Evaluating the Capability of Large-scale Language Models on Chinese Grammatical Error Correction Task

Fanyi Qu,Yunfang Wu
2023-07-08
Abstract:Large-scale language models (LLMs) has shown remarkable capability in various of Natural Language Processing (NLP) tasks and attracted lots of attention recently. However, some studies indicated that large language models fail to achieve promising result beyond the state-of-the-art models in English grammatical error correction (GEC) tasks. In this report, we aim to explore the how large language models perform on Chinese grammatical error correction tasks and provide guidance for future work. We conduct experiments with 3 different LLMs of different model scale on 4 Chinese GEC dataset. Our experimental results indicate that the performances of LLMs on automatic evaluation metrics falls short of the previous sota models because of the problem of over-correction. Furthermore, we also discover notable variations in the performance of LLMs when evaluated on different data distributions. Our findings demonstrates that further investigation is required for the application of LLMs on Chinese GEC task.
Computation and Language
What problem does this paper attempt to address?
This paper aims to explore the performance of large - scale language models (LLMs) on the Chinese grammar error correction task (Chinese GEC task) and provide guidance for future research. Specifically, the author experimentally analyzed the performance of LLMs of different scales on four Chinese GEC datasets, evaluated the performance of these models on automatic evaluation metrics (such as F0.5 score), and found the following main problems: 1. **Over - correction problem**: The performance of LLMs in the Chinese GEC task is not as good as the existing state - of - the - art models.

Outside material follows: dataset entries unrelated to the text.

set_option maxHeartbeats 1600000 in -- one large instantiation per summand, then a finite-sum limit
/-- **THE GRID-LEVEL BASE OF THE SPINE, EVENTUALLY IN `L`, from data in the GRID SCALING**: eventually-in-`L` `TowerGridDataS` at volume-free constants, with
the rates `sE, cc, eE, tT, Te → 0` and radii `R + R′ ≤ r`, `(1+R)/(R′+2) → 0`, `(R′+1)⁻¹ → 0`, give EXACTLY the hypothesis `hgrid` of
`…TowerBase.tower_base_keyedDefect_eventually_le`.  (M4a and the frame swap are instantiated with `α := a/ε_M`, `αw := aw/ε_M`, `T := tT_L/ε_M`, ….)
[folklore: `tower_base_grid_keyedDefect_le` + `tower_base_grid_rhs_le_eps_mul_scaled` + finite-sum limits] -/
theorem tower_base_grid_keyedDefect_eventually_le_scaled (β U μ : ℝ) (hβ : 0 < β) (Kfr : ℕ → ℕ → TrigPolyC4v) (Adm : ℕ → ℕ → ℕ → Prop) (ε : ℕ → ℝ)
    (hε : ∀ L b M, Adm L b M → 0 < ε M) (r : ℕ → ℕ)
    {κE aC cb κ κ' ρS ρ' ρ₂ ρf aw al al' mo mo' s s' Θ νW νf ν₂ νD : ℝ}
    (hκE : 0 < κE) (haC : 0 < aC) (hκ : 0 < κ) (hκ' : 0 < κ') (hρS : 0 < ρS) (hρ' : 0 < ρ') (hρ₂ : 0 < ρ₂) (hρf : 0 < ρf) (haw : 0 < aw)
    (haa : 0 < al' + al) (hm0 : 0 ≤ mo) (hm0' : 0 ≤ mo') (hs0 : 0 ≤ s) (hs'0 : 0 ≤ s') (hΘ0 : 0 ≤ Θ) (hνW0 : 0 ≤ νW) (hνf0 : 0 ≤ νf) (hν₂0 : 0 ≤ ν₂)
    (hθS : Real.exp 1 * (aC + cb) * νW / κE ^ 2 < 1) (hθΘ : Real.exp 1 * aw * Θ / κ' ^ 2 < 1)
    (hθf : Real.exp 1 * (al' + al + (mo' + mo)) * νf / (κ' + κ) ^ 2 < 1) (hθ₂ : Real.exp 1 * (al' + al + (mo' + mo)) * ν₂ / (κ' + κ + (κ' + κ + (κ' + κ))) ^ 2 < 1)
    (sE cc eE tT Te : ℕ → ℝ) (R R' : ℕ → ℕ)
    (hrate : ∀ L, 0 ≤ sE L ∧ 0 ≤ cc L ∧ 2 * cc L ≤ cb ∧ 0 < tT L ∧ 0 ≤ Te L)
    (hsE0 : Tendsto sE atTop (𝓝 0)) (hcc0 : Tendsto cc atTop (𝓝 0)) (heE0 : Tendsto eE atTop (𝓝 0)) (htT0 : Tendsto tT atTop (𝓝 0))
    (hTe0 : Tendsto Te atTop (𝓝 0))
    (hq0 : Tendsto (fun L => (1 + (R L : ℝ)) / (1 + ((R' L : ℝ) + 1))) atTop (𝓝 0)) (hq'0 : Tendsto (fun L => ((R' L : ℝ) + 1)⁻¹) atTop (𝓝 0))
    (hRR : ∀ L, R L + R' L ≤ r L)
    (hdata : ∀ᶠ L in atTop, ∀ (b M : ℕ) [NeZero L] [NeZero (b * L)] [NeZero M], Adm L b M →
      Nonempty (TowerGridDataS L b M β U μ (Kfr L M) (Kfr (b * L) M) (ε M) κE aC κ κ' ρS ρ' ρ₂ ρf aw al al' mo mo' s s' Θ νW νf ν₂ νD
        (sE L) (cc L) (eE L) (tT L) (Te L) (R L) (R' L))) :
    ∀ (k : ℕ) (η : ℝ), 0 < η → ∀ᶠ L in atTop, ∀ (b M : ℕ) [NeZero L] [NeZero (b * L)] [NeZero M], Adm L b M →
      ∀ (p' : Fin k) (y' : GridLeg (GridPoint (b * L) (klGridN M))), (∀ i, r L ≤ (y'.1.1.2 i).val % L ∧ (y'.1.1.2 i).val % L + r L < L) →
        ∑ Y' ∈ univ.filter (fun Y' : Fin k → GridLeg (GridPoint (b * L) (klGridN M)) => Y' p' = y'),
          ‖kernel ℂ (klGridAction (b * L) M β U μ (Kfr (b * L) M)) k Y' -
            (if ∀ i, (klGridBlockEquiv L b M (Y' i)).1 = (klGridBlockEquiv L b M (Y' p')).1 then
              kernel ℂ (klGridAction L M β U μ (Kfr L M)) k (fun i => (klGridBlockEquiv L b M (Y' i)).2) else 0)‖ ≤ ε M * η := by
  intro k η hη
  cases k with
  | zero => exact Filter.Eventually.of_forall fun L b M _ _ _ _ p' => p'.elim0
  | succ n =>
    have hΦ : Tendsto (fun L => (sE L * (((((n + 1 + 1) * (n + 1 + 2) : ℕ) : ℝ) / 2) * (ρS⁻¹ ^ (n + 3) * (Real.exp 1 * νW) / (1 - Real.exp 1 * (aC + cb) * νW / κE ^ 2))) + (2 * cc L) * (‖(2 : ℂ)⁻¹‖ * ∑ a' ∈ range (n + 2), ∑ b' ∈ range (n + 2), (if a' + b' = n + 1 then (((a' + 1) * (b' + 1) : ℕ) : ℝ) * ((ρS⁻¹ ^ (a' + 1) * (Real.exp 1 * νW) / (1 - Real.exp 1 * (aC + cb) * νW / κE ^ 2)) * (ρS⁻¹ ^ (b' + 1) * (Real.exp 1 * νW) / (1 - Real.exp 1 * (aC + cb) * νW / κE ^ 2))) else 0)) + eE L * (ρ'⁻¹ ^ (n + 1) * Real.exp 1 / (1 - Real.exp 1 * aw * Θ / κ' ^ 2) ^ 2) + (1 + (R L : ℝ)) / (1 + ((R' L : ℝ) + 1)) * (ρ'⁻¹ ^ (n + 1) * (Real.exp 1 * νD) / (1 - Real.exp 1 * aw * Θ / κ' ^ 2) ^ 2) + Te L * (((((n + 1 + 1) * (n + 1 + 2) : ℕ) : ℝ) / 2) * (ρ₂⁻¹ ^ (n + 3) * (Real.exp 1 * ν₂) / (1 - Real.exp 1 * (al' + al + (mo' + mo)) * ν₂ / (κ' + κ + (κ' + κ + (κ' + κ))) ^ 2))) + tT L * (‖(2 : ℂ)⁻¹‖ * ∑ a ∈ range (n + 2), ∑ b' ∈ range (n + 2), (if a + b' = n + 1 then (((a + 1) * (b' + 1) : ℕ) : ℝ) * (4 * (ρ₂⁻¹ ^ (a + 1) * (Real.exp 1 * ν₂) / (1 - Real.exp 1 * (al' + al + (mo' + mo)) * ν₂ / (κ' + κ + (κ' + κ + (κ' + κ))) ^ 2)) * (ρ₂⁻¹ ^ (b' + 1) * (Real.exp 1 * ν₂) / (1 - Real.exp 1 * (al' + al + (mo' + mo)) * ν₂ / (κ' + κ + (κ' + κ + (κ' + κ))) ^ 2))) else 0)) + ((R' L : ℝ) + 1)⁻¹ * (((((n + 1 + 1) * (n + 1 + 2) : ℕ) : ℝ) / 2) * (s' + s) * (ρf⁻¹ ^ (n + 3) * (Real.exp 1 * νf) / (1 - Real.exp 1 * (al' + al + (mo' + mo)) * νf / (κ' + κ) ^ 2)) + ‖(2 : ℂ)⁻¹‖ * ∑ a ∈ range (n + 2), ∑ b' ∈ range (n + 2), (if a + b' = n + 1 then (((a + 1) * (b' + 1) : ℕ) : ℝ) * (2 * (al' + al + (mo' + mo)) * (ρf⁻¹ ^ (a + 1) * (Real.exp 1 * νf) / (1 - Real.exp 1 * (al' + al + (mo' + mo)) * νf / (κ' + κ) ^ 2)) * (ρf⁻¹ ^ (b' + 1) * (Real.exp 1 * νf) / (1 - Real.exp 1 * (al' + al + (mo' + mo)) * νf / (κ' + κ) ^ 2))) else 0)))) atTop (𝓝 0) := by
      have h := ((((((hsE0.mul_const (((((n + 1 + 1) * (n + 1 + 2) : ℕ) : ℝ) / 2) * (ρS⁻¹ ^ (n + 3) * (Real.exp 1 * νW) / (1 - Real.exp 1 * (aC + cb) * νW / κE ^ 2)))).add ((hcc0.const_mul 2).mul_const (‖(2 : ℂ)⁻¹‖ * ∑ a' ∈ range (n + 2), ∑ b' ∈ range (n + 2), (if a' + b' = n + 1 then (((a' + 1) * (b' + 1) : ℕ) : ℝ) * ((ρS⁻¹ ^ (a' + 1) * (Real.exp 1 * νW) / (1 - Real.exp 1 * (aC + cb) * νW / κE ^ 2)) * (ρS⁻¹ ^ (b' + 1) * (Real.exp 1 * νW) / (1 - Real.exp 1 * (aC + cb) * νW / κE ^ 2))) else 0)))).add (heE0.mul_const (ρ'⁻¹ ^ (n + 1) * Real.exp 1 / (1 - Real.exp 1 * aw * Θ / κ' ^ 2) ^ 2))).add (hq0.mul_const (ρ'⁻¹ ^ (n + 1) * (Real.exp 1 * νD) / (1 - Real.exp 1 * aw * Θ / κ' ^ 2) ^ 2))).add
        (hTe0.mul_const (((((n + 1 + 1) * (n + 1 + 2) : ℕ) : ℝ) / 2) * (ρ₂⁻¹ ^ (n + 3) * (Real.exp 1 * ν₂) / (1 - Real.exp 1 * (al' + al + (mo' + mo)) * ν₂ / (κ' + κ + (κ' + κ + (κ' + κ))) ^ 2))))).add (htT0.mul_const (‖(2 : ℂ)⁻¹‖ * ∑ a ∈ range (n + 2), ∑ b' ∈ range (n + 2), (if a + b' = n + 1 then (((a + 1) * (b' + 1) : ℕ) : ℝ) * (4 * (ρ₂⁻¹ ^ (a + 1) * (Real.exp 1 * ν₂) / (1 - Real.exp 1 * (al' + al + (mo' + mo)) * ν₂ / (κ' + κ + (κ' + κ + (κ' + κ))) ^ 2)) * (ρ₂⁻¹ ^ (b' + 1) * (Real.exp 1 * ν₂) / (1 - Real.exp 1 * (al' + al + (mo' + mo)) * ν₂ / (κ' + κ + (κ' + κ + (κ' + κ))) ^ 2))) else 0)))).add (hq'0.mul_const (((((n + 1 + 1) * (n + 1 + 2) : ℕ) : ℝ) / 2) * (s' + s) * (ρf⁻¹ ^ (n + 3) * (Real.exp 1 * νf) / (1 - Real.exp 1 * (al' + al + (mo' + mo)) * νf / (κ' + κ) ^ 2)) + ‖(2 : ℂ)⁻¹‖ * ∑ a ∈ range (n + 2), ∑ b' ∈ range (n + 2), (if a + b' = n + 1 then (((a + 1) * (b' + 1) : ℕ) : ℝ) * (2 * (al' + al + (mo' + mo)) * (ρf⁻¹ ^ (a + 1) * (Real.exp 1 * νf) / (1 - Real.exp 1 * (al' + al + (mo' + mo)) * νf / (κ' + κ) ^ 2)) * (ρf⁻¹ ^ (b' + 1) * (Real.exp 1 * νf) / (1 - Real.exp 1 * (al' + al + (mo' + mo)) * νf / (κ' + κ) ^ 2))) else 0)))
      simpa only [zero_mul, mul_zero, add_zero, zero_add] using h
    filter_upwards [hdata, hΦ.eventually (eventually_lt_nhds hη)] with L hL hΦL
    intro b M _ _ _ hadm p' y' hy'
    obtain ⟨D⟩ := hL b M hadm
    have hε0 : 0 < ε M := hε L b M hadm
    have hεne : ε M ≠ 0 := hε0.ne'
    obtain ⟨hsE, hcc, hccb, htT, hTe⟩ := hrate L
    classical
    -- parity / constant part of the fine grid interaction, a crude raw profile
    have hXe : hubbardGridInteraction (b * L) (klGridN M) β U + hubbardGridCounterQuadratic (b * L) (klGridN M) β (Kfr (b * L) M) ∈ evenOdd ℂ 0 :=
      mem_evenPart_iff.1 (add_mem (hubbardGridInteraction_mem_evenPart β U) (hubbardGridCounterQuadratic_mem_evenPart β (Kfr (b * L) M)))
    have hX0 : constPart ℂ (hubbardGridInteraction (b * L) (klGridN M) β U + hubbardGridCounterQuadratic (b * L) (klGridN M) β (Kfr (b * L) M)) = 0 := by
      rw [map_add, constPart_hubbardGridInteraction, constPart_hubbardGridCounterQuadratic, add_zero]
    have hNX : ∀ (k : ℕ) (p : Fin k) (y : GridLeg (GridPoint (b * L) (klGridN M))), ∑ Y ∈ univ.filter (fun Y : Fin k → GridLeg (GridPoint (b * L) (klGridN M)) => Y p = y),
        ‖kernel ℂ (hubbardGridInteraction (b * L) (klGridN M) β U + hubbardGridCounterQuadratic (b * L) (klGridN M) β (Kfr (b * L) M)) k Y‖ ≤
        (fun k => ∑ Y : Fin k → GridLeg (GridPoint (b * L) (klGridN M)), ‖kernel ℂ (hubbardGridInteraction (b * L) (klGridN M) β U + hubbardGridCounterQuadratic (b * L) (klGridN M) β (Kfr (b * L) M)) k Y‖) k :=
      fun k p y => sum_le_sum_of_subset_of_nonneg (filter_subset _ _) fun _ _ _ => norm_nonneg _
    -- un-scaling: `ε·Σ ≤ c` ⇒ `Σ ≤ c/ε`
    have unsc : ∀ (S c : ℝ), ε M * S ≤ c → S ≤ c / ε M := fun S c h => (le_div_iff₀ hε0).2 ((mul_comm S (ε M)).le.trans h)
    -- the instance smallness conditions from the volume-free ones
    have hXW0 : 0 ≤ normV (GridLeg (GridPoint (b * L) (klGridN M))) κE ρS D.NW := normV_nonneg hκE.le hρS.le D.hNW0
    have hXf0 : 0 ≤ normV (GridLeg (GridPoint (b * L) (klGridN M))) (κ' + κ) ρf D.Nw := normV_nonneg (by positivity) hρf.le D.hNw0
    have hX20 : 0 ≤ normV (GridLeg (GridPoint (b * L) (klGridN M))) (κ' + κ + (κ' + κ + (κ' + κ))) ρ₂ D.Nw := normV_nonneg (by positivity) hρ₂.le D.hNw0
    have he0 : 0 < Real.exp 1 := Real.exp_pos 1
    have haa' : 0 < al' / ε M + al / ε M := by rw [← add_div]; exact div_pos haa hε0
    have hAM0 : 0 ≤ Real.exp 1 * (al' / ε M + al / ε M + (mo' / ε M + mo / ε M)) :=
      mul_nonneg he0.le (add_nonneg haa'.le (add_nonneg (div_nonneg hm0' hε0.le) (div_nonneg hm0 hε0.le)))
    have hθS₁ : Real.exp 1 * (aC / ε M + (cc L / ε M + cc L / ε M)) * normV (GridLeg (GridPoint (b * L) (klGridN M))) κE ρS D.NW / κE ^ 2 < 1 := by
      refine lt_of_le_of_lt (div_le_div_of_nonneg_right ?_ (sq_nonneg _)) hθS
      calc Real.exp 1 * (aC / ε M + (cc L / ε M + cc L / ε M)) * normV (GridLeg (GridPoint (b * L) (klGridN M))) κE ρS D.NW ≤ Real.exp 1 * (aC / ε M + (cc L / ε M + cc L / ε M)) * (ε M * νW) :=
            mul_le_mul_of_nonneg_left D.hνW (by positivity)
        _ = Real.exp 1 * (aC + 2 * cc L) * νW := by field_simp; ring
        _ ≤ Real.exp 1 * (aC + cb) * νW := mul_le_mul_of_nonneg_right (mul_le_mul_of_nonneg_left (by linarith) he0.le) hνW0
    have hθS₂ : Real.exp 1 * (aC / ε M) * normV (GridLeg (GridPoint (b * L) (klGridN M))) κE ρS D.NW / κE ^ 2 < 1 := by
      refine lt_of_le_of_lt (div_le_div_of_nonneg_right ?_ (sq_nonneg _)) hθS
      calc Real.exp 1 * (aC / ε M) * normV (GridLeg (GridPoint (b * L) (klGridN M))) κE ρS D.NW ≤ Real.exp 1 * (aC / ε M) * (ε M * νW) := mul_le_mul_of_nonneg_left D.hνW (by positivity)
        _ = Real.exp 1 * aC * νW := by field_simp
        _ ≤ Real.exp 1 * (aC + cb) * νW := mul_le_mul_of_nonneg_right (mul_le_mul_of_nonneg_left (by linarith) he0.le) hνW0
    have hθw : Real.exp 1 * (al' / ε M + al / ε M + (mo' / ε M + mo / ε M)) * normV (GridLeg (GridPoint (b * L) (klGridN M))) (κ' + κ) ρf D.Nw / (κ' + κ) ^ 2 < 1 := by
      refine lt_of_le_of_lt (div_le_div_of_nonneg_right ?_ (sq_nonneg _)) hθf
      calc Real.exp 1 * (al' / ε M + al / ε M + (mo' / ε M + mo / ε M)) * normV (GridLeg (GridPoint (b * L) (klGridN M))) (κ' + κ) ρf D.Nw ≤ Real.exp 1 * (al' / ε M + al / ε M + (mo' / ε M + mo / ε M)) * (ε M * νf) :=
            mul_le_mul_of_nonneg_left D.hνf hAM0
        _ = Real.exp 1 * (al' + al + (mo' + mo)) * νf := by field_simp
    have hθ₂i : Real.exp 1 * (al' / ε M + al / ε M + (mo' / ε M + mo / ε M)) * normV (GridLeg (GridPoint (b * L) (klGridN M))) (κ' + κ + (κ' + κ + (κ' + κ))) ρ₂ D.Nw / (κ' + κ + (κ' + κ + (κ' + κ))) ^ 2 < 1 := by
      refine lt_of_le_of_lt (div_le_div_of_nonneg_right ?_ (sq_nonneg _)) hθ₂
      calc Real.exp 1 * (al' / ε M + al / ε M + (mo' / ε M + mo / ε M)) * normV (GridLeg (GridPoint (b * L) (klGridN M))) (κ' + κ + (κ' + κ + (κ' + κ))) ρ₂ D.Nw ≤ Real.exp 1 * (al' / ε M + al / ε M + (mo' / ε M + mo / ε M)) * (ε M * ν₂) :=
            mul_le_mul_of_nonneg_left D.hν₂ hAM0
        _ = Real.exp 1 * (al' + al + (mo' + mo)) * ν₂ := by field_simp
    have hbar : Real.exp 1 * (aw / ε M) * (normV (GridLeg (GridPoint (b * L) (klGridN M))) κ' ρ' (fun m' => D.NV m' + D.ND m') + normV (GridLeg (GridPoint (b * L) (klGridN M))) κ' ρ' D.E) / κ' ^ 2 < 1 := by
      refine lt_of_le_of_lt (div_le_div_of_nonneg_right ?_ (sq_nonneg _)) hθΘ
      calc Real.exp 1 * (aw / ε M) * (normV (GridLeg (GridPoint (b * L) (klGridN M))) κ' ρ' (fun m' => D.NV m' + D.ND m') + normV (GridLeg (GridPoint (b * L) (klGridN M))) κ' ρ' D.E)
          ≤ Real.exp 1 * (aw / ε M) * (ε M * Θ) := mul_le_mul_of_nonneg_left D.hΘ1 (by positivity)
        _ = Real.exp 1 * aw * Θ := by field_simp
    have hθ₂' : Real.exp 1 * (aw / ε M) * (normV (GridLeg (GridPoint (b * L) (klGridN M))) κ' ρ' D.NV + normV (GridLeg (GridPoint (b * L) (klGridN M))) κ' ρ' D.ND) / κ' ^ 2 < 1 := by
      refine lt_of_le_of_lt (div_le_div_of_nonneg_right ?_ (sq_nonneg _)) hθΘ
      calc Real.exp 1 * (aw / ε M) * (normV (GridLeg (GridPoint (b * L) (klGridN M))) κ' ρ' D.NV + normV (GridLeg (GridPoint (b * L) (klGridN M))) κ' ρ' D.ND)
          ≤ Real.exp 1 * (aw / ε M) * (ε M * Θ) := mul_le_mul_of_nonneg_left D.hΘ2 (by positivity)
        _ = Real.exp 1 * aw * Θ := by field_simp
    have hw : ∀ j, R L + R' L ≤ (y'.1.1.2 j).val % L ∧ (y'.1.1.2 j).val % L + (R L + R' L) < L := fun j =>
      ⟨(hRR L).trans (hy' j).1, lt_of_le_of_lt (Nat.add_le_add_left (hRR L) _) (hy' j).2⟩
    -- the one-instance defect (M3f-swap + M4a + splice) at the un-scaled numbers
    have hmain := tower_base_grid_keyedDefect_le hβ μ (Kfr L M) (Kfr (b * L) M) _ rfl _ rfl _ rfl hκE D.hGBE (div_pos haC hε0)
      (fun x => unsc _ _ (D.hrowC x)) (fun y => unsc _ _ (D.hcolC y)) (div_nonneg hcc hε0.le) (div_nonneg hcc hε0.le) D.hsE (fun x => unsc _ _ (D.hR x)) (fun y => unsc _ _ (D.hCc y))
      U hXe hX0 (fun k => ∑ Y : Fin k → GridLeg (GridPoint (b * L) (klGridN M)),
        ‖kernel ℂ (hubbardGridInteraction (b * L) (klGridN M) β U + hubbardGridCounterQuadratic (b * L) (klGridN M) β (Kfr (b * L) M)) k Y‖)
      (fun k => sum_nonneg fun _ _ => norm_nonneg _) hNX D.NW D.hNW0 D.hNW hρS hθS₁ hθS₂ (R L) (R' L) D.hRK D.hRK'' y' hw (div_pos htT hε0)
      (fun X' => unsc _ _ (D.hT X')) D.hsec hs0 hs'0 D.hs D.hs' haa' (fun X => unsc _ _ (D.hrow X)) (fun X' => unsc _ _ (D.hrow' X')) (div_nonneg hm0 hε0.le) (div_nonneg hm0' hε0.le)
      (fun X => unsc _ _ (D.hm1 X)) (fun X' => unsc _ _ (D.hm1' X')) hκ hκ' D.hGB D.hGB' D.hZ D.Nw D.hNw0 D.hNw hρf hθw hρ₂ hθ₂i (div_pos haw hε0)
      (fun X' => unsc _ _ (D.hroww X')) (fun Y' => unsc _ _ (D.hcolw Y')) D.NV D.ND D.E D.hNV0 D.hND0 D.hE0 D.hNV D.hND D.hE hρ' le_rfl hbar hθ₂' n p'
    -- its `ε ×` form
    have hrhs := tower_base_grid_rhs_le_eps_mul_scaled (GridLeg (GridPoint (b * L) (klGridN M))) n hε0.le hsE (div_nonneg hcc hε0.le) (div_nonneg hcc hε0.le)
      (le_of_eq (by field_simp; ring) : ε M * (cc L / ε M + cc L / ε M) ≤ 2 * cc L) hccb (div_nonneg haC.le hε0.le) (le_of_eq (by field_simp) : ε M * (aC / ε M) ≤ aC)
      hκE hρS D.hNW0 hνW0 D.hνW hθS (R L) (R' L) hκ hκ' hρ' hρ₂ hρf (div_nonneg haw.le hε0.le) (le_of_eq (by field_simp) : ε M * (aw / ε M) ≤ aw)
      haa'.le (add_nonneg (div_nonneg hm0' hε0.le) (div_nonneg hm0 hε0.le))
      (le_of_eq (by field_simp) : ε M * (al' / ε M + al / ε M + (mo' / ε M + mo / ε M)) ≤ (al' + al + (mo' + mo))) (add_nonneg hs'0 hs0)
      (div_nonneg htT.le hε0.le) (le_of_eq (by field_simp) : ε M * (tT L / ε M) ≤ tT L) hTe D.hNw0 D.hND0 D.hE0 D.heE D.hνD D.hΘ1 D.hΘ2 hΘ0 hθΘ
      hνf0 D.hνf hθf hν₂0 D.hν₂ hθ₂
    exact (hmain.trans hrhs).trans (mul_le_mul_of_nonneg_left hΦL.le hε0.le)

The main reason is that LLMs tend to make unnecessary modifications to make the input sentences more fluent, which may lead to over - correction problems and sometimes even change the original semantics of the input sentences. 2. **Influence of data distribution**: There are significant differences in the performance of LLMs on different data distributions. For example, on the datasets of Chinese learners, the performance of LLMs is significantly better than that on the datasets of native - speaker exams. This is because the grammar errors of Chinese learners are mainly concentrated on the misuse of similar words or phrases, while the errors in the native - speaker exam datasets are more complex and involve more structural errors. 3. **Influence of model scale**: There are also differences in the performance of LLMs of different scales. The experimental results show that ChatGPT has a significant improvement in recall, while its precision is comparable to that of other smaller models. This indicates that models of different scales have large differences in error - detection capabilities. In summary, the problems that this paper attempts to solve are: What is the actual performance of large - scale language models in the Chinese grammar error correction task? Are there specific problems that need further research and improvement?